— WHAT TO WORK ON —
Give again only those lines from the start of the entries through the line holding "# velocity converges, as", leaving them as they are.
==== DATA SHOWN ====
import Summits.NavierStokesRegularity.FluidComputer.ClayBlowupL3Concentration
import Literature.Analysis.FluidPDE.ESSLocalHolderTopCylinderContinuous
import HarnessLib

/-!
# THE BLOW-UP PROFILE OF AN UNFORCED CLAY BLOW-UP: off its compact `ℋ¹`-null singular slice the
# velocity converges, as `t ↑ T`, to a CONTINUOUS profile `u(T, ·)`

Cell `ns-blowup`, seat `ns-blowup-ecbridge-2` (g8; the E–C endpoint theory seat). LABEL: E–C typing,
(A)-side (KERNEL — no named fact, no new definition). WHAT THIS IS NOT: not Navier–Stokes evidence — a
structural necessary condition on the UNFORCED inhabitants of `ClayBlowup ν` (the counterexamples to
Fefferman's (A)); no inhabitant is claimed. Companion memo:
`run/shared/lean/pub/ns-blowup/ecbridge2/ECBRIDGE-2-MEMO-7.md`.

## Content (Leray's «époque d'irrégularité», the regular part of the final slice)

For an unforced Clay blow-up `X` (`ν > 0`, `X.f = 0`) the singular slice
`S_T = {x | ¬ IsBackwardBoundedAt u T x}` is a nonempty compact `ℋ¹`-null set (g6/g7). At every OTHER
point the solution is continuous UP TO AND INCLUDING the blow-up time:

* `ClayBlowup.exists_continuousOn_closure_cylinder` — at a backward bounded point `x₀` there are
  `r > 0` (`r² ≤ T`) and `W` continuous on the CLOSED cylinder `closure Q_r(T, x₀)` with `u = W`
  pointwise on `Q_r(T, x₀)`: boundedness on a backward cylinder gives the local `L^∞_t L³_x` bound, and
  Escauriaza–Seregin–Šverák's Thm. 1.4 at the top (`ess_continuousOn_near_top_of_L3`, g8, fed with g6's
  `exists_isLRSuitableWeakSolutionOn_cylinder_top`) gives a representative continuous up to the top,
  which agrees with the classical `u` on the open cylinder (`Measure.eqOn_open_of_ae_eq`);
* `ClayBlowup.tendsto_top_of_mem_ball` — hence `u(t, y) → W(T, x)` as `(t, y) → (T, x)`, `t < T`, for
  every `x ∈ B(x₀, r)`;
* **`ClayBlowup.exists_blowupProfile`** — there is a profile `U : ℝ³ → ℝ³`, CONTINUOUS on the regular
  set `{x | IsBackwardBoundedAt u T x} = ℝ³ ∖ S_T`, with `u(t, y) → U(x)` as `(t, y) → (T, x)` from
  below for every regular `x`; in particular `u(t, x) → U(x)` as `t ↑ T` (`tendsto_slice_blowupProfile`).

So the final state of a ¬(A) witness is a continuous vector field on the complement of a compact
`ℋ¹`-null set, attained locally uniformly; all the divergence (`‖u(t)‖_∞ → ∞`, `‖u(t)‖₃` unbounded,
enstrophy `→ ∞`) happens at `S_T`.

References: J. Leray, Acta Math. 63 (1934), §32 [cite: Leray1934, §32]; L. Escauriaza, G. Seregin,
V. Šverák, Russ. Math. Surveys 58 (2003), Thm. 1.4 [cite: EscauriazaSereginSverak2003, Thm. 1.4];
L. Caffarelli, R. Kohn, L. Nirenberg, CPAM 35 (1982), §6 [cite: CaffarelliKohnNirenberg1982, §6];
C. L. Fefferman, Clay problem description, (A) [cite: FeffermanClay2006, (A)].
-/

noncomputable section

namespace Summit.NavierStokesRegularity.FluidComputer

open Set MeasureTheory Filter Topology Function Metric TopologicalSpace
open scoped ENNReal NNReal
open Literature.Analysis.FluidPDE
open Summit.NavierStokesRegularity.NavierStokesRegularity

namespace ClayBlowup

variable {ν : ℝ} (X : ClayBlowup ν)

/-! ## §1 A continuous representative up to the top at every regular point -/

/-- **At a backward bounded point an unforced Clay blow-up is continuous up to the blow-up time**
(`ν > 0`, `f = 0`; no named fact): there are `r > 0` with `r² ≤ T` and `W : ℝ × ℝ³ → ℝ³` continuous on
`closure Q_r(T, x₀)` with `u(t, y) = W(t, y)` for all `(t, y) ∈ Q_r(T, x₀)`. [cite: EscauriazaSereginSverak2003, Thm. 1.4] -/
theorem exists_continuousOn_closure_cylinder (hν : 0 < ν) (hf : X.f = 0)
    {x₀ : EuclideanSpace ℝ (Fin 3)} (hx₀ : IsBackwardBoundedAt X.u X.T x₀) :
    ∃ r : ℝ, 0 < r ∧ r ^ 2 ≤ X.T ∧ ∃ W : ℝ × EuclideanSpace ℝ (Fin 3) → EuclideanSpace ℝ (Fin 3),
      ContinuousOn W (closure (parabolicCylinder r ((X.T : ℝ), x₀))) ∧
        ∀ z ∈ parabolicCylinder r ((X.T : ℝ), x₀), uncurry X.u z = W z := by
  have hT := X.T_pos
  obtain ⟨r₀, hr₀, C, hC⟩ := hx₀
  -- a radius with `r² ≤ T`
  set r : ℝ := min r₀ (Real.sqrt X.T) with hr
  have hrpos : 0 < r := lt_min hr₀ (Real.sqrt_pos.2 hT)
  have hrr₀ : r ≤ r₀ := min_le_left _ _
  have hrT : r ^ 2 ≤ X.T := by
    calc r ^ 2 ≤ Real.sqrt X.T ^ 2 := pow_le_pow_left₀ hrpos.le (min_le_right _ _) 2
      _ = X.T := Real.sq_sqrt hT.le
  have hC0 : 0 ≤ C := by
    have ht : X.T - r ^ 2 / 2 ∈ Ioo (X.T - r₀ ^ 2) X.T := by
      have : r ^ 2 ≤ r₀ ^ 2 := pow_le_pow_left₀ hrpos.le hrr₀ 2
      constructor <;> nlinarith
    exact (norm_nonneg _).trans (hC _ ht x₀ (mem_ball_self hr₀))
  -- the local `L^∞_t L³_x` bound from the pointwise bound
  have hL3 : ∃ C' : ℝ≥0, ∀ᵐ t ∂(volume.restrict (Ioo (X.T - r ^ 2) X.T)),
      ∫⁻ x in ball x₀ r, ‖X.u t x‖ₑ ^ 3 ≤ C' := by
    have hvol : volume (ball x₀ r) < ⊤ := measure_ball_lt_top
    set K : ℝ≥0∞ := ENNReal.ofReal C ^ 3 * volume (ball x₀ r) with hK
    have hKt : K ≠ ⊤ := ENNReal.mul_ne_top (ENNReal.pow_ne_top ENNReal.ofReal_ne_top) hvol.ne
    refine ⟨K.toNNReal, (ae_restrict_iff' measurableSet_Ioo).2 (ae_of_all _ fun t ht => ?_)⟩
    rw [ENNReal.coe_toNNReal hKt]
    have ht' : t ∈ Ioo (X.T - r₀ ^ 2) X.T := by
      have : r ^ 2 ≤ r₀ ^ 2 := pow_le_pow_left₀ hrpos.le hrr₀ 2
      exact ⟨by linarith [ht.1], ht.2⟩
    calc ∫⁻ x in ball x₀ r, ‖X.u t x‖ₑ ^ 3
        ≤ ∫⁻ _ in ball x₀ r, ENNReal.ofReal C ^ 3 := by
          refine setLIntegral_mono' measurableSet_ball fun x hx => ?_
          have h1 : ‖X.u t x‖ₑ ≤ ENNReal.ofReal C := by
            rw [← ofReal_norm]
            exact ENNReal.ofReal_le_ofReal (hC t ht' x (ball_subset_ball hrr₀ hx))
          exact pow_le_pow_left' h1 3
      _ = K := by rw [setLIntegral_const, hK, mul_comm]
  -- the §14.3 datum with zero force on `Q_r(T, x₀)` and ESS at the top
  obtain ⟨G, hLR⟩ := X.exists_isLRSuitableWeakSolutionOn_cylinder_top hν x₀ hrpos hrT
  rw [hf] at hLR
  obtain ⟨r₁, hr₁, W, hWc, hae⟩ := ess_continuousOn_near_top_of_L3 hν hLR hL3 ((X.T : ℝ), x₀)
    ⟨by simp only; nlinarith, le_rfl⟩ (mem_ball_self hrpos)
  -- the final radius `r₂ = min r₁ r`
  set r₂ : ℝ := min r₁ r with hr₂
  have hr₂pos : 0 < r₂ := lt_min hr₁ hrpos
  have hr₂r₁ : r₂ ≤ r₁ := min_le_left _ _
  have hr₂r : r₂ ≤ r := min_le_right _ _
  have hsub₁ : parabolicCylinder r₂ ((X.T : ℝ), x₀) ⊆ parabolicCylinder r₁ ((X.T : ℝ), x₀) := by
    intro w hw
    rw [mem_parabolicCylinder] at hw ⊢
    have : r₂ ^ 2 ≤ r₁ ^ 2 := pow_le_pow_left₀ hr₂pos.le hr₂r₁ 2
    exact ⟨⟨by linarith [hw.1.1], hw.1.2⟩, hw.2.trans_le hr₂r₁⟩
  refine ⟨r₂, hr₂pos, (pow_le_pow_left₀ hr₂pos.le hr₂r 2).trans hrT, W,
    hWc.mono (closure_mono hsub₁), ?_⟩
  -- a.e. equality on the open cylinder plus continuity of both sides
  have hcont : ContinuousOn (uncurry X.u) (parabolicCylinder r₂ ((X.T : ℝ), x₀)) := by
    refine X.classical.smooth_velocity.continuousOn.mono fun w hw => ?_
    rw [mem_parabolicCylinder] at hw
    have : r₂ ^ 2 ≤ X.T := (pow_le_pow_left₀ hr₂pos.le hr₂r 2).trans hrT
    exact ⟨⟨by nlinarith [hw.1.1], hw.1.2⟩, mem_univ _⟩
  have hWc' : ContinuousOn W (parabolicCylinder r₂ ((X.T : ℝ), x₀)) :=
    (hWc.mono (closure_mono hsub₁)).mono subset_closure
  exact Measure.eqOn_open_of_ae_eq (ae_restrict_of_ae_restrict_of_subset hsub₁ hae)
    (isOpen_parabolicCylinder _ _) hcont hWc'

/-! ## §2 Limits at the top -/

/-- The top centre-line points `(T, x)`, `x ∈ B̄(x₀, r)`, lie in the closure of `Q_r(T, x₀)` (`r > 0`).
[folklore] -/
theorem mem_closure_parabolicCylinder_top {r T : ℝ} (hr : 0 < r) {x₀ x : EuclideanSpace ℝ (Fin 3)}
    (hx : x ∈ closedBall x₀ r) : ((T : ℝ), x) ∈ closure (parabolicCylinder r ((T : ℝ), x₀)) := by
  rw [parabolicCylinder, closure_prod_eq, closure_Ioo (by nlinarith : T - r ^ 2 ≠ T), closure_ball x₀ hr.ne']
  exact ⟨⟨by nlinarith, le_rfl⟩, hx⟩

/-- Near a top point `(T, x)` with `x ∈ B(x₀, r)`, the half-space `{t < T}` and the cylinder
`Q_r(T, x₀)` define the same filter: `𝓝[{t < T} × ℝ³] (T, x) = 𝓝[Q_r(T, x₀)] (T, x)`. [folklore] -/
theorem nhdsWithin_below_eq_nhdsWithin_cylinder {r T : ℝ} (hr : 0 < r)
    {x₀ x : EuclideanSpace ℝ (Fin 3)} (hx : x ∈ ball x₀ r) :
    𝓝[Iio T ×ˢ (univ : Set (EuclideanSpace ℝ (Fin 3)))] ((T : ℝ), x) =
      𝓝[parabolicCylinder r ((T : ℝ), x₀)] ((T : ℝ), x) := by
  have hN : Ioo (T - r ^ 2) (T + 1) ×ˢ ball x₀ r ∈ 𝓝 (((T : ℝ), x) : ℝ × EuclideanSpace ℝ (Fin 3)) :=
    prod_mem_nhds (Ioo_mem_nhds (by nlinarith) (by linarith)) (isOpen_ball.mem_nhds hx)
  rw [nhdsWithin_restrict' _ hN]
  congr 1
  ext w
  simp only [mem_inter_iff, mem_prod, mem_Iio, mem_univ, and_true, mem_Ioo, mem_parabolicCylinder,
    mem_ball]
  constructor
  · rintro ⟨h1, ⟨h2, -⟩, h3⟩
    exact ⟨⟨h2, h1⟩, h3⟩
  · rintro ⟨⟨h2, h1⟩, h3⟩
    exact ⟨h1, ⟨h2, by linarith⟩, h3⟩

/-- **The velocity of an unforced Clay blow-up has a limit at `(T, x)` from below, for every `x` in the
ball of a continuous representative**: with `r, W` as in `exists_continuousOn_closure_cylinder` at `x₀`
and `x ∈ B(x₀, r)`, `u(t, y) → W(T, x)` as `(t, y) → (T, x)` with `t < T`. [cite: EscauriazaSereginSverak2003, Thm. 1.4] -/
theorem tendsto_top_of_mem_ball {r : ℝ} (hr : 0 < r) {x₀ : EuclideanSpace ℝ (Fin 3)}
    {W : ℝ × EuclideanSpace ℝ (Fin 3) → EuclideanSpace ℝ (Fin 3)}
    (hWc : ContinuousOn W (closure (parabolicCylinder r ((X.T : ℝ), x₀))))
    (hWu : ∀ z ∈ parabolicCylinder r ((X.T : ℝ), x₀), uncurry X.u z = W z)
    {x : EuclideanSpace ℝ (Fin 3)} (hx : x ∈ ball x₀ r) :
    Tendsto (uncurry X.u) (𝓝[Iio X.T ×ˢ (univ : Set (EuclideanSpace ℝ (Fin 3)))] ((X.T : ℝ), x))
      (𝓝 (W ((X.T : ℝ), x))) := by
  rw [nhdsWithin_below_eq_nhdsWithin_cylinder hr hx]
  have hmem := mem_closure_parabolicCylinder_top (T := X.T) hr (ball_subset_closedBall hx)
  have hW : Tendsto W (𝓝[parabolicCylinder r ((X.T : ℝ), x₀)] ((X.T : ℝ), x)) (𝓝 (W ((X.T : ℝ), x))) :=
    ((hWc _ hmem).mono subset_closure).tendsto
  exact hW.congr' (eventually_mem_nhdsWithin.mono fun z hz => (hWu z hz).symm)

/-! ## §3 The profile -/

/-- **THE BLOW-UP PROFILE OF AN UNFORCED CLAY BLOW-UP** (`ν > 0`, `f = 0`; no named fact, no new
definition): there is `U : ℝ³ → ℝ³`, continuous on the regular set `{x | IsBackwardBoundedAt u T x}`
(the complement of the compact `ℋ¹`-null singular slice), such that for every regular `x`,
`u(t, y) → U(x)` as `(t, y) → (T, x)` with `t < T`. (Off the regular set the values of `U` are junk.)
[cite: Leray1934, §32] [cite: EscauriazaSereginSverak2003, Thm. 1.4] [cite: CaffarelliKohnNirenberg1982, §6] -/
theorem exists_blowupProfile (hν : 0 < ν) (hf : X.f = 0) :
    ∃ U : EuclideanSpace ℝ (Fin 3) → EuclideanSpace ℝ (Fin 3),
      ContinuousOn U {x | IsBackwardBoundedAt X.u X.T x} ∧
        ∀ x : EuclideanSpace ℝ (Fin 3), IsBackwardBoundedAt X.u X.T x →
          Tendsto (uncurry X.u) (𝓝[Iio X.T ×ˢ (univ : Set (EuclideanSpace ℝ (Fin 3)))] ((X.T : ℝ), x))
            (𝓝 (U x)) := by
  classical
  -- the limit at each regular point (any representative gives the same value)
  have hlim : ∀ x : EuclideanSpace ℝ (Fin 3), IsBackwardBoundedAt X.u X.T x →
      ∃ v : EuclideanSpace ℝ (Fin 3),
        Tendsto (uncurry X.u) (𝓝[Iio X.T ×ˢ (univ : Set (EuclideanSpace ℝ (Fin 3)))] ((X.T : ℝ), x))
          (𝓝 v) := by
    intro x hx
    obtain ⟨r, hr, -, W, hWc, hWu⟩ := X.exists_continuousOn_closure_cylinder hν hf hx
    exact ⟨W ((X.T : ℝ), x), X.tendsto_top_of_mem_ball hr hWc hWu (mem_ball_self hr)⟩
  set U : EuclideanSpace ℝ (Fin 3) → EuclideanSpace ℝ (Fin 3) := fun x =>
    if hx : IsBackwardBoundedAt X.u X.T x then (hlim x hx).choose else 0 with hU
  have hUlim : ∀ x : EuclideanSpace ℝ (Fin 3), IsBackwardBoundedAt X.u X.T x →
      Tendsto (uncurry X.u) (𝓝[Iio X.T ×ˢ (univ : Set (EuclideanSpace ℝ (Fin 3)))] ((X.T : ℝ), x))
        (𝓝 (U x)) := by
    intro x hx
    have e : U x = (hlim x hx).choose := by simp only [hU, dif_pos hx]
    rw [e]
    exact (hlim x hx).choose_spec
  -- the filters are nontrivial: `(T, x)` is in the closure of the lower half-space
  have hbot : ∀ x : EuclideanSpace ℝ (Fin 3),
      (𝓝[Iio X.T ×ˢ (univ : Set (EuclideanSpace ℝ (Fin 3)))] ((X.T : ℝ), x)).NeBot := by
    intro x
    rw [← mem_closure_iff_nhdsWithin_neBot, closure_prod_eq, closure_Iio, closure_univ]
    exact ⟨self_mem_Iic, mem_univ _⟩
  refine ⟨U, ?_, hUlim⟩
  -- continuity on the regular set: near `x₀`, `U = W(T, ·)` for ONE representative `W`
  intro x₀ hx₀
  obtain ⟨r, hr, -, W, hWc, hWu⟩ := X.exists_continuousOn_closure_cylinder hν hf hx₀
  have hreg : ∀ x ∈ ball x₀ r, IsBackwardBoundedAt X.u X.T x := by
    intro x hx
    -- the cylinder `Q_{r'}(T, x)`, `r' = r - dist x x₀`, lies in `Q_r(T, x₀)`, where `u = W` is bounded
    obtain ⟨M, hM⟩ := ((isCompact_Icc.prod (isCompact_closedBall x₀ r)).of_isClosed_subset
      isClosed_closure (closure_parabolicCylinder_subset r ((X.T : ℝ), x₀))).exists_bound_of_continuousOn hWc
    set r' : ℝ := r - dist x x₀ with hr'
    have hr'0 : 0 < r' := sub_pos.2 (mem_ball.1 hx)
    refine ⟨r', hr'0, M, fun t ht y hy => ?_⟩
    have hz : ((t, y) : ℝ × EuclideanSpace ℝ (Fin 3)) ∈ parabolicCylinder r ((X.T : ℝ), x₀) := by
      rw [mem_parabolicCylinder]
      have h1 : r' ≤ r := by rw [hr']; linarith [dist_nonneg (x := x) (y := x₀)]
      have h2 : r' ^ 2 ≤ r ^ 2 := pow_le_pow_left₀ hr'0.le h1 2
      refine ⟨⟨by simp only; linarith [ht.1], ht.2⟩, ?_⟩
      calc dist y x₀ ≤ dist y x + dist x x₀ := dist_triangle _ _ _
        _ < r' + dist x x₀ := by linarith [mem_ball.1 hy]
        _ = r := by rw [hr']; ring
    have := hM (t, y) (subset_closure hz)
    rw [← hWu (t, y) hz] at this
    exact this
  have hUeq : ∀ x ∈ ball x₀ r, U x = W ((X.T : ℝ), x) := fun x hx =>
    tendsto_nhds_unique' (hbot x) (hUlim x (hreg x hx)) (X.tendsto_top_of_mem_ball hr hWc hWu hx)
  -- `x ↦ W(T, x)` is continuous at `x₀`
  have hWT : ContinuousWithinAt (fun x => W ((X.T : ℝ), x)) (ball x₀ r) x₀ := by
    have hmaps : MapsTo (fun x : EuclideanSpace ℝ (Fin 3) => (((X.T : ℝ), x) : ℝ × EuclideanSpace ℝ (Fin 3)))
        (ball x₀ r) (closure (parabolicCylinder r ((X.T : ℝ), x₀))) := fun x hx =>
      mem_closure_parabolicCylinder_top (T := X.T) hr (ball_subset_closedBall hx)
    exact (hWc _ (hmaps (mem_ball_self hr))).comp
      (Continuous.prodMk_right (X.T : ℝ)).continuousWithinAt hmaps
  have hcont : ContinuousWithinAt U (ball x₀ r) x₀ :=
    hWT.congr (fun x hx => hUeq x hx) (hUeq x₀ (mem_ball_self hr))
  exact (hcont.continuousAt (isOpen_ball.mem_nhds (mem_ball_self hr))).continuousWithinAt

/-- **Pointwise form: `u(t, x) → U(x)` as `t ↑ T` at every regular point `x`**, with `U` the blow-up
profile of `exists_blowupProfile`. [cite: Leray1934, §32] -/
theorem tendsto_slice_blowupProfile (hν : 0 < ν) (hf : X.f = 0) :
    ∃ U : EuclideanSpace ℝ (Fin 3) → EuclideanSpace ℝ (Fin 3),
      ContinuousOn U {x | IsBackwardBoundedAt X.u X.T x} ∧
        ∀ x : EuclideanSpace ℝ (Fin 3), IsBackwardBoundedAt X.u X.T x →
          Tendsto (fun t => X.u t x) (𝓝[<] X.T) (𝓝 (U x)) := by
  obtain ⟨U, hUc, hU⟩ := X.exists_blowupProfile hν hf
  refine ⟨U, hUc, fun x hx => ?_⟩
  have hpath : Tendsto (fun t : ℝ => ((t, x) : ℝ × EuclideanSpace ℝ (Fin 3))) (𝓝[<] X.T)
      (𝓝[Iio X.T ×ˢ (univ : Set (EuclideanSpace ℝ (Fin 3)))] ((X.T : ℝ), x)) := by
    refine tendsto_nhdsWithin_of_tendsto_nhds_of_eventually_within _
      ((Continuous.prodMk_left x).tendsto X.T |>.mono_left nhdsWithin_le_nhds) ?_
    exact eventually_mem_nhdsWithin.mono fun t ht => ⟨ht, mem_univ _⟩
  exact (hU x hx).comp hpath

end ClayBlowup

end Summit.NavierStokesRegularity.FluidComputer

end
====
— RESULT —
import Summits.NavierStokesRegularity.FluidComputer.ClayBlowupL3Concentration
import Literature.Analysis.FluidPDE.ESSLocalHolderTopCylinderContinuous
import HarnessLib

/-!
# THE BLOW-UP PROFILE OF AN UNFORCED CLAY BLOW-UP: off its compact `ℋ¹`-null singular slice the
# velocity converges, as `t ↑ T`, to a CONTINUOUS profile `u(T, ·)`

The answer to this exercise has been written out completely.